Collection entries

>>

import Summits.CriticalPhenomena.PercolationContinuityZ3.Theorems.SahiMasterFamilyFInequalityFreeCoordinates

/-!
# The `F`-inequality when two of the three events are comparable: `A ⊆ B` (or `B ⊆ A`, in particular `A = B`) and `G ⊆ A` (or `G ⊆ B`)

Unit `prim-master-conj` (crux anchor stmt-CriticalPhenomena-4575, helper work), gen 22; memo
`run/shared/lean/prim/prim-l12/prim-master-conj/POINTWISE.md` §23.  `F(A,B;G) := (1 + μG)·μ(A∩B∩G) − μG·μ(A∩B) − μ(A∩G)·μ(B∩G)`.
The two comparable configurations not yet in the kernel (prim-bnk-2's `SahiFInduction.F_nonneg_of_inter_subset_third` covers `A ∩ B ⊆ G`):
* `fIneq_ge_cov_of_first_subset_second`, `fIneq_nonneg_of_first_subset_second` — **`A ⊆ B` ⟹ `F(A,B;G) ≥ Cov(A,G) ≥ 0`** (then `A∩B = A` and
  `μ(B∩G) ≤ μG`, so `F ≥ (1+g)μ(AG) − gμA − gμ(AG) = μ(AG) − gμA`; Harris); `fIneq_nonneg_of_second_subset_first`, **`fIneq_nonneg_of_eq`** (`A = B`,
  gen 20's "Cauchy–Schwarz" case — in fact monotonicity suffices).
* `fIneq_ge_cov_of_third_subset_first`, `fIneq_nonneg_of_third_subset_first` — **`G ⊆ A` ⟹ `F(A,B;G) ≥ Cov(B,G) ≥ 0`** (`A∩G = G`, `A∩B∩G = B∩G`,
  `μ(A∩B) ≤ μB`); `fIneq_nonneg_of_third_subset_second`.
So `F ≥ 0` is in the kernel whenever two of `A, B, G` are comparable, except for the genuinely open orientation `G ⊇` one of `A, B` only partially
(`A ⊆ G` alone is NOT comparable-trivial; `A ∪ B ⊆ G`, indeed `A ∩ B ⊆ G`, is bnk-2's lemma).  Elementary. [this work]
-/

noncomputable section

open scoped Classical

namespace Summit.CriticalPhenomena.PercolationContinuityZ3.Theorems

open Finset Function
open Literature.Combinatorics.Sahi2008
open Literature.Probability.Percolation.DecisionTree (ind)

namespace Pointwise

variable {ι : Type} [Fintype ι]

local notation3 (prettyPrint := false) "μ⟦" p ", " X "⟧" => ex (bernoulliWeight p) (ind X)

/-- Monotonicity of the product-weight probability (local copy of the one-liner). [folklore] -/
private theorem mu_le_of_subset (p : ι → unitInterval) {X Y : Set (Set ι)} (h : X ⊆ Y) : μ⟦p, X⟧ ≤ μ⟦p, Y⟧ := by
  have h1 := ex_ind_sub_of_subset (bernoulliWeight p) h
  have h2 := ex_ind_nonneg' p (Y \ X)
  linarith

/-- **`A ⊆ B` ⟹ `F(A,B;G) ≥ Cov(A,G)`.** [this work] -/
theorem fIneq_ge_cov_of_first_subset_second (p : ι → unitInterval) {A B G : Set (Set ι)} (hAB : A ⊆ B) :
    μ⟦p, A ∩ G⟧ - μ⟦p, A⟧ * μ⟦p, G⟧
      ≤ (1 + μ⟦p, G⟧) * μ⟦p, A ∩ B ∩ G⟧ - μ⟦p, G⟧ * μ⟦p, A ∩ B⟧ - μ⟦p, A ∩ G⟧ * μ⟦p, B ∩ G⟧ := by
  rw [Set.inter_eq_left.2 hAB]
  have h1 : μ⟦p, B ∩ G⟧ ≤ μ⟦p, G⟧ := mu_le_of_subset p Set.inter_subset_right
  have h2 : 0 ≤ μ⟦p, A ∩ G⟧ := ex_ind_nonneg' p _
  nlinarith [mul_le_mul_of_nonneg_left h1 h2]

/-- **`A ⊆ B` ⟹ `F(A,B;G) ≥ 0`** for increasing `A, G` (Harris for `(A,G)`). [this work] -/
theorem fIneq_nonneg_of_first_subset_second (p : ι → unitInterval) {A B G : Set (Set ι)} (hA : IsUpperSet A) (hG : IsUpperSet G)
    (hAB : A ⊆ B) :
    0 ≤ (1 + μ⟦p, G⟧) * μ⟦p, A ∩ B ∩ G⟧ - μ⟦p, G⟧ * μ⟦p, A ∩ B⟧ - μ⟦p, A ∩ G⟧ * μ⟦p, B ∩ G⟧ := by
  have h := fIneq_ge_cov_of_first_subset_second p (G := G) hAB
  have hH := cov_ind_nonneg p hA hG
  linarith

/-- **`B ⊆ A` ⟹ `F(A,B;G) ≥ 0`** for increasing `B, G`. [this work] -/
theorem fIneq_nonneg_of_second_subset_first (p : ι → unitInterval) {A B G : Set (Set ι)} (hB : IsUpperSet B) (hG : IsUpperSet G)
    (hBA : B ⊆ A) :
    0 ≤ (1 + μ⟦p, G⟧) * μ⟦p, A ∩ B ∩ G⟧ - μ⟦p, G⟧ * μ⟦p, A ∩ B⟧ - μ⟦p, A ∩ G⟧ * μ⟦p, B ∩ G⟧ := by
  have h := fIneq_nonneg_of_first_subset_second p hB hG (G := G) hBA
  rw [Set.inter_comm B A] at h
  linarith

/-- **`A = B` ⟹ `F(A,A;G) ≥ 0`** for increasing `A, G` (gen 20's diagonal case; `F(A,A;G) ≥ Cov(A,G)`). [this work] -/
theorem fIneq_nonneg_of_eq (p : ι → unitInterval) {A G : Set (Set ι)} (hA : IsUpperSet A) (hG : IsUpperSet G) :
    0 ≤ (1 + μ⟦p, G⟧) * μ⟦p, A ∩ A ∩ G⟧ - μ⟦p, G⟧ * μ⟦p, A ∩ A⟧ - μ⟦p, A ∩ G⟧ * μ⟦p, A ∩ G⟧ :=
  fIneq_nonneg_of_first_subset_second p hA hG subset_rfl

/-- **`G ⊆ A` ⟹ `F(A,B;G) ≥ Cov(B,G)`.** [this work] -/
theorem fIneq_ge_cov_of_third_subset_first (p : ι → unitInterval) {A B G : Set (Set ι)} (hGA : G ⊆ A) :
    μ⟦p, B ∩ G⟧ - μ⟦p, B⟧ * μ⟦p, G⟧
      ≤ (1 + μ⟦p, G⟧) * μ⟦p, A ∩ B ∩ G⟧ - μ⟦p, G⟧ * μ⟦p, A ∩ B⟧ - μ⟦p, A ∩ G⟧ * μ⟦p, B ∩ G⟧ := by
  have e1 : A ∩ G = G := Set.inter_eq_right.2 hGA
  have e2 : A ∩ B ∩ G = B ∩ G := by
    rw [Set.inter_assoc, Set.inter_comm A, Set.inter_assoc, Set.inter_comm G A, e1]
  rw [e1, e2]
  have h1 : μ⟦p, A ∩ B⟧ ≤ μ⟦p, B⟧ := mu_le_of_subset p Set.inter_subset_right
  have h2 : 0 ≤ μ⟦p, G⟧ := ex_ind_nonneg' p _
  nlinarith [mul_le_mul_of_nonneg_left h1 h2]

/-- **`G ⊆ A` ⟹ `F(A,B;G) ≥ 0`** for increasing `B, G`. [this work] -/
theorem fIneq_nonneg_of_third_subset_first (p : ι → unitInterval) {A B G : Set (Set ι)} (hB : IsUpperSet B) (hG : IsUpperSet G)
    (hGA : G ⊆ A) :
    0 ≤ (1 + μ⟦p, G⟧) * μ⟦p, A ∩ B ∩ G⟧ - μ⟦p, G⟧ * μ⟦p, A ∩ B⟧ - μ⟦p, A ∩ G⟧ * μ⟦p, B ∩ G⟧ := by
  have h := fIneq_ge_cov_of_third_subset_first p (B := B) hGA
  have hH := cov_ind_nonneg p hB hG
  linarith

/-- **`G ⊆ B` ⟹ `F(A,B;G) ≥ 0`** for increasing `A, G`. [this work] -/
theorem fIneq_nonneg_of_third_subset_second (p : ι → unitInterval) {A B G : Set (Set ι)} (hA : IsUpperSet A) (hG : IsUpperSet G)
    (hGB : G ⊆ B) :
    0 ≤ (1 + μ⟦p, G⟧) * μ⟦p, A ∩ B ∩ G⟧ - μ⟦p, G⟧ * μ⟦p, A ∩ B⟧ - μ⟦p, A ∩ G⟧ * μ⟦p, B ∩ G⟧ := by
  have h := fIneq_nonneg_of_third_subset_first p hA hG (B := A) hGB
  rw [Set.inter_comm B A] at h
  linarith

end Pointwise

end Summit.CriticalPhenomena.PercolationContinuityZ3.Theorems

<<

→ Work to be completed
The required output is the exact run of lines from the one with "have hH := cov_ind_nonneg p hB hG" through the final line of the entries.

→ Expected answer
  have hH := cov_ind_nonneg p hB hG
  linarith

/-- **`G ⊆ B` ⟹ `F(A,B;G) ≥ 0`** for increasing `A, G`. [this work] -/
theorem fIneq_nonneg_of_third_subset_second (p : ι → unitInterval) {A B G : Set (Set ι)} (hA : IsUpperSet A) (hG : IsUpperSet G)
    (hGB : G ⊆ B) :
    0 ≤ (1 + μ⟦p, G⟧) * μ⟦p, A ∩ B ∩ G⟧ - μ⟦p, G⟧ * μ⟦p, A ∩ B⟧ - μ⟦p, A ∩ G⟧ * μ⟦p, B ∩ G⟧ := by
  have h := fIneq_nonneg_of_third_subset_first p hA hG (B := A) hGB
  rw [Set.inter_comm B A] at h
  linarith

end Pointwise

end Summit.CriticalPhenomena.PercolationContinuityZ3.Theorems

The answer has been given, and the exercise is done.